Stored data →
===

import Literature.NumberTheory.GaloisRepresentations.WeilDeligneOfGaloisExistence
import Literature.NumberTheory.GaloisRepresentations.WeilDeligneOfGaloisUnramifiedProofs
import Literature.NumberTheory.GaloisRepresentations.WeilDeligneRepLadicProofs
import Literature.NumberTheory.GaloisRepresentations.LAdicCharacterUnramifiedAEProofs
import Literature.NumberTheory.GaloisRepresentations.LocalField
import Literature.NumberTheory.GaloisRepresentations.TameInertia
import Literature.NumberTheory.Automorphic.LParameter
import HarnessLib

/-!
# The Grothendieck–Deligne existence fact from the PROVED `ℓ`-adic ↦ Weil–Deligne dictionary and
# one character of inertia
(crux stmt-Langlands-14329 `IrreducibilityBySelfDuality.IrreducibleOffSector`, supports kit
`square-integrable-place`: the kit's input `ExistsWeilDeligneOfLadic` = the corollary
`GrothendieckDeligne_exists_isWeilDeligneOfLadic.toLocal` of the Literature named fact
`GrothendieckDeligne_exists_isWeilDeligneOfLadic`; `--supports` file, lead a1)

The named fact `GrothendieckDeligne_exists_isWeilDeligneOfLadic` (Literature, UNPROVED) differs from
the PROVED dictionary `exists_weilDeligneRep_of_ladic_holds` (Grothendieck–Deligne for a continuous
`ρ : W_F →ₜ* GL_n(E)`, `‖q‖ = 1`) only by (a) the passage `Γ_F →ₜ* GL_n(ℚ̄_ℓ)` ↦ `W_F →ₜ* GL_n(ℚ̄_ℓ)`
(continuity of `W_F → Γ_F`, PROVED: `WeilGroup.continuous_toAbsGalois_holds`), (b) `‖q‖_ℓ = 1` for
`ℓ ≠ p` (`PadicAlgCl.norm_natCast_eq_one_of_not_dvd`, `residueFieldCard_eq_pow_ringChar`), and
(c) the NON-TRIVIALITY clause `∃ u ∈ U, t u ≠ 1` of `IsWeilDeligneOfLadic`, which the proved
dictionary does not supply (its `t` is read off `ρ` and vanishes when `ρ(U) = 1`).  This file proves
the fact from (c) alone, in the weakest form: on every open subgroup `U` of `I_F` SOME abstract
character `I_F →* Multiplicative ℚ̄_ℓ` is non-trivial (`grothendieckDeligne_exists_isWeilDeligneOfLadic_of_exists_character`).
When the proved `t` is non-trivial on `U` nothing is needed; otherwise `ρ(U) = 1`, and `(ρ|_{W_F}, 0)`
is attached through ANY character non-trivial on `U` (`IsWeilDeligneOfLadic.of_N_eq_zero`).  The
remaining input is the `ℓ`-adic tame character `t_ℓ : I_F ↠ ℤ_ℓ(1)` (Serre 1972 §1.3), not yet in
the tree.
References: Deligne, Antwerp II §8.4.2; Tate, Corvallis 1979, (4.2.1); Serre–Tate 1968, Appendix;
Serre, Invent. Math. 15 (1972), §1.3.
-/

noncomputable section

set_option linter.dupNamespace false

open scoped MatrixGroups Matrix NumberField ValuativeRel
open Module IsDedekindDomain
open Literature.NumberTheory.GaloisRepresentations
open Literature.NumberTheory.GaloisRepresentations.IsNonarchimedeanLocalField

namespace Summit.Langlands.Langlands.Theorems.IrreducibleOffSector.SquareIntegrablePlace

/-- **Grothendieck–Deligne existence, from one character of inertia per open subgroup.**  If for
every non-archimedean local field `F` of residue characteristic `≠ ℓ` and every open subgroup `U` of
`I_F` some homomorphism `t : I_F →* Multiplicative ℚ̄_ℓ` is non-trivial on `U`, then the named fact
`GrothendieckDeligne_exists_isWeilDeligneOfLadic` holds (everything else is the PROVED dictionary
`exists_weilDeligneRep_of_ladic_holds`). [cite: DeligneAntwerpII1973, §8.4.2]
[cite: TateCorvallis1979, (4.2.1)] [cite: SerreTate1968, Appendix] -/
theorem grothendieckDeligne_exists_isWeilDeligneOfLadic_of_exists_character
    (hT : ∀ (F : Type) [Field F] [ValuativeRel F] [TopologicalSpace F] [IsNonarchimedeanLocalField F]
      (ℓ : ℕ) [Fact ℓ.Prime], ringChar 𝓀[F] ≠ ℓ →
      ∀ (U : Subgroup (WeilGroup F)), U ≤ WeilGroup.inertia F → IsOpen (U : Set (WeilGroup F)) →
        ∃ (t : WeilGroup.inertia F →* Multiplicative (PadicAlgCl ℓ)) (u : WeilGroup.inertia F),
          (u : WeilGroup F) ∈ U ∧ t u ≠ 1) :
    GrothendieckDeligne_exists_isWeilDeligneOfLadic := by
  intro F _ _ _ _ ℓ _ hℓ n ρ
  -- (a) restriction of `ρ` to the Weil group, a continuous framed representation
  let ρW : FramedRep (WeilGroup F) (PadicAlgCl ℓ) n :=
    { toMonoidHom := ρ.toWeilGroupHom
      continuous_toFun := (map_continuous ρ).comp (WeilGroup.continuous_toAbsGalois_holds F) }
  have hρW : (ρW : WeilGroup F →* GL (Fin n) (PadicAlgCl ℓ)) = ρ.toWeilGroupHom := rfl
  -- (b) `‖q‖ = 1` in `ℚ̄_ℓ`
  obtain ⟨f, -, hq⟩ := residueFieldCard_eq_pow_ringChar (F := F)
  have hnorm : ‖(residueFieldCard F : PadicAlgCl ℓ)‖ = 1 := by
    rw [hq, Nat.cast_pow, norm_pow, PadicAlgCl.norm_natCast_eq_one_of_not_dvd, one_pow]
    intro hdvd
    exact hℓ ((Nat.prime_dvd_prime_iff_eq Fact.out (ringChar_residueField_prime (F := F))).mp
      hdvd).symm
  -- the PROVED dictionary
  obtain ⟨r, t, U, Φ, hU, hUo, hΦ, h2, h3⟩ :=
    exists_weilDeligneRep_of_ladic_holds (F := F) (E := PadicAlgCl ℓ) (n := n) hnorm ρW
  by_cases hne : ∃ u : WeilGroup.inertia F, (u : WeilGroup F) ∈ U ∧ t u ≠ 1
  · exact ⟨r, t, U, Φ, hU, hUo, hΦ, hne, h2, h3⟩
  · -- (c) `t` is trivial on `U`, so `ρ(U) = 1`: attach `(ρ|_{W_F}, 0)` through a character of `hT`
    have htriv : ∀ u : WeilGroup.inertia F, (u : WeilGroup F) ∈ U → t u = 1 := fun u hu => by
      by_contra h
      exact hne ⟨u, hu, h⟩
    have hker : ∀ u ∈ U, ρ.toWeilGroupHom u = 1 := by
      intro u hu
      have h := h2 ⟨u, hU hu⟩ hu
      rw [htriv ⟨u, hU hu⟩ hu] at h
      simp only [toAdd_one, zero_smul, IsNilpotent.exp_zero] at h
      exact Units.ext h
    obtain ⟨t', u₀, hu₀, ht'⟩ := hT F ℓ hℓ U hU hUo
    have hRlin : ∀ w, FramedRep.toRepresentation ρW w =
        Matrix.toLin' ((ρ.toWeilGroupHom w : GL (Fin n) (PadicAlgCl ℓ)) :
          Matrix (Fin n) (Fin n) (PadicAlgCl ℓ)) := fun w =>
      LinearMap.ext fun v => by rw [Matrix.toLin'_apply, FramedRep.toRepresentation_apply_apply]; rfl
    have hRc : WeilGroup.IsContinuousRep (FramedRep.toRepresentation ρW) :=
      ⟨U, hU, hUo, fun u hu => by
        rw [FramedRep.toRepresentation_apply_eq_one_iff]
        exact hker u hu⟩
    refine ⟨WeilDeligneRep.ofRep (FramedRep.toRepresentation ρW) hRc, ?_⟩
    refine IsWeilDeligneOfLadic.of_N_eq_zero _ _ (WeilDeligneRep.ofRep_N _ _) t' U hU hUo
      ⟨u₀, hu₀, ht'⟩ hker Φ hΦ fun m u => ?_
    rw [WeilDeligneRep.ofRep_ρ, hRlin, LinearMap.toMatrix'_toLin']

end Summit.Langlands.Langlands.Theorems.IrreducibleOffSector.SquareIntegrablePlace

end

===

Task directions →
From the line holding "simp only [toAdd_one, zero_smul, IsNilpotent.exp_zero]" to the last line of the data above, copy every line exactly and include nothing more.

Exercise result →
      simp only [toAdd_one, zero_smul, IsNilpotent.exp_zero] at h
      exact Units.ext h
    obtain ⟨t', u₀, hu₀, ht'⟩ := hT F ℓ hℓ U hU hUo
    have hRlin : ∀ w, FramedRep.toRepresentation ρW w =
        Matrix.toLin' ((ρ.toWeilGroupHom w : GL (Fin n) (PadicAlgCl ℓ)) :
          Matrix (Fin n) (Fin n) (PadicAlgCl ℓ)) := fun w =>
      LinearMap.ext fun v => by rw [Matrix.toLin'_apply, FramedRep.toRepresentation_apply_apply]; rfl
    have hRc : WeilGroup.IsContinuousRep (FramedRep.toRepresentation ρW) :=
      ⟨U, hU, hUo, fun u hu => by
        rw [FramedRep.toRepresentation_apply_eq_one_iff]
        exact hker u hu⟩
    refine ⟨WeilDeligneRep.ofRep (FramedRep.toRepresentation ρW) hRc, ?_⟩
    refine IsWeilDeligneOfLadic.of_N_eq_zero _ _ (WeilDeligneRep.ofRep_N _ _) t' U hU hUo
      ⟨u₀, hu₀, ht'⟩ hker Φ hΦ fun m u => ?_
    rw [WeilDeligneRep.ofRep_ρ, hRlin, LinearMap.toMatrix'_toLin']

end Summit.Langlands.Langlands.Theorems.IrreducibleOffSector.SquareIntegrablePlace

end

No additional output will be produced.